Start of TASK INPUT
/-- `coeff_{z⁶Φ⁶} (Φ³(z² + g)⁶) = 540`, `g = Φ³ + 3Φ² + 3Φ` (second peeling: only the `z⁶`-term survives). [folklore] -/
theorem coeff_step_z :
    coeff (Finsupp.equivFunOnFinite.symm ![0, 0, 6, 0, 0, 6])
      (X 5 ^ 3 * (X 2 ^ 2 + (X 5 ^ 3 + 3 * X 5 ^ 2 + 3 * X 5)) ^ 6 : MvPolynomial (Fin 6) K) = 540 := by
  have h25 : (2 : Fin 6) ≠ 5 := by decide
  have hP : (2 : Fin 6) ∉ (X 5 : MvPolynomial (Fin 6) K).vars := notMem_vars_X h25
  have hg : (2 : Fin 6) ∉ (X 5 ^ 3 + 3 * X 5 ^ 2 + 3 * X 5 : MvPolynomial (Fin 6) K).vars :=
    notMem_vars_add (notMem_vars_add (notMem_vars_pow hP 3) (notMem_vars_mul (notMem_vars_ofNat 3) (notMem_vars_pow hP 2)))
      (notMem_vars_mul (notMem_vars_ofNat 3) hP)
  have hfree : ∀ j : ℕ, (2 : Fin 6) ∉ (X 5 ^ 3 * (X 5 ^ 3 + 3 * X 5 ^ 2 + 3 * X 5) ^ j : MvPolynomial (Fin 6) K).vars :=
    fun j => notMem_vars_mul (notMem_vars_pow hP 3) (notMem_vars_pow hg j)
  rw [peel_z, coeff_add, coeff_add, coeff_add, coeff_add, coeff_X_pow_mul_eq_zero _ 2 8 (by simp)]
  rw [show (20 : MvPolynomial (Fin 6) K) = C 20 from (map_ofNat C 20).symm,
    show (15 : MvPolynomial (Fin 6) K) = C 15 from (map_ofNat C 15).symm,
    show (6 : MvPolynomial (Fin 6) K) = C 6 from (map_ofNat C 6).symm, coeff_C_mul, coeff_C_mul, coeff_C_mul]
  rw [coeff_X_pow_mul_of_notMem_vars _ 2 6 _ (hfree 3), coeff_X_pow_mul_of_notMem_vars _ 2 4 _ (hfree 4),
    coeff_X_pow_mul_of_notMem_vars _ 2 2 _ (hfree 5), coeff_X_pow_mul_of_notMem_vars _ 2 0 _ (hfree 6)]
  simp only [Finsupp.coe_equivFunOnFinite_symm, Matrix.cons_val]
  norm_num
  have hsub : (Finsupp.equivFunOnFinite.symm ![0, 0, 6, 0, 0, 6] : Fin 6 →₀ ℕ) - Finsupp.single 2 6 =
      Finsupp.equivFunOnFinite.symm ![0, 0, 0, 0, 0, 6] := by
    ext i
    fin_cases i <;> simp
  rw [hsub, coeff_step_P]
  norm_num

/-- **`coeff_{y⁶z⁶Φ⁶} (((Φ − y²)(z² + Φ³ + 3Φ² + 3Φ))⁶) = −10800`** (`≡ 1 mod 7`; first peeling: only the `y⁶`-term
survives). [folklore] -/
theorem coeff_core :
    coeff (Finsupp.equivFunOnFinite.symm ![0, 6, 6, 0, 0, 6])
      (((X 5 - X 1 ^ 2) * (X 2 ^ 2 + (X 5 ^ 3 + 3 * X 5 ^ 2 + 3 * X 5))) ^ 6 : MvPolynomial (Fin 6) K) = -10800 := by
  have h15 : (1 : Fin 6) ≠ 5 := by decide
  have h12 : (1 : Fin 6) ≠ 2 := by decide
  have hP : (1 : Fin 6) ∉ (X 5 : MvPolynomial (Fin 6) K).vars := notMem_vars_X h15
  have hB : (1 : Fin 6) ∉ (X 2 ^ 2 + (X 5 ^ 3 + 3 * X 5 ^ 2 + 3 * X 5) : MvPolynomial (Fin 6) K).vars :=
    notMem_vars_add (notMem_vars_pow (notMem_vars_X h12) 2)
      (notMem_vars_add (notMem_vars_add (notMem_vars_pow hP 3) (notMem_vars_mul (notMem_vars_ofNat 3) (notMem_vars_pow hP 2)))
        (notMem_vars_mul (notMem_vars_ofNat 3) hP))
  have hfree : ∀ i : ℕ, (1 : Fin 6) ∉
      (X 5 ^ i * (X 2 ^ 2 + (X 5 ^ 3 + 3 * X 5 ^ 2 + 3 * X 5)) ^ 6 : MvPolynomial (Fin 6) K).vars :=
    fun i => notMem_vars_mul (notMem_vars_pow hP i) (notMem_vars_pow hB 6)
  rw [peel_y, coeff_add, coeff_add, coeff_add, coeff_add, coeff_X_pow_mul_eq_zero _ 1 8 (by simp)]
  rw [show (-20 : MvPolynomial (Fin 6) K) = C (-20) by rw [map_neg, map_ofNat],
    show (15 : MvPolynomial (Fin 6) K) = C 15 from (map_ofNat C 15).symm,
    show (-6 : MvPolynomial (Fin 6) K) = C (-6) by rw [map_neg, map_ofNat], coeff_C_mul, coeff_C_mul, coeff_C_mul]
  rw [coeff_X_pow_mul_of_notMem_vars _ 1 6 _ (hfree 3), coeff_X_pow_mul_of_notMem_vars _ 1 4 _ (hfree 4),
    coeff_X_pow_mul_of_notMem_vars _ 1 2 _ (hfree 5), coeff_X_pow_mul_of_notMem_vars _ 1 0 _ (hfree 6)]
  simp only [Finsupp.coe_equivFunOnFinite_symm, Matrix.cons_val_one, Matrix.cons_val_zero]
  norm_num
  have hsub : (Finsupp.equivFunOnFinite.symm ![0, 6, 6, 0, 0, 6] : Fin 6 →₀ ℕ) - Finsupp.single 1 6 =
      Finsupp.equivFunOnFinite.symm ![0, 0, 6, 0, 0, 6] := by
    ext i
    fin_cases i <;> simp
  rw [hsub, coeff_step_z]
  norm_num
End of TASK INPUT
--- EXERCISE PROMPT ---
"theorem" is the string to look for; please copy every line of the records above where it appears.

--- EXERCISE RESPONSE ---
theorem coeff_step_z :
theorem coeff_core :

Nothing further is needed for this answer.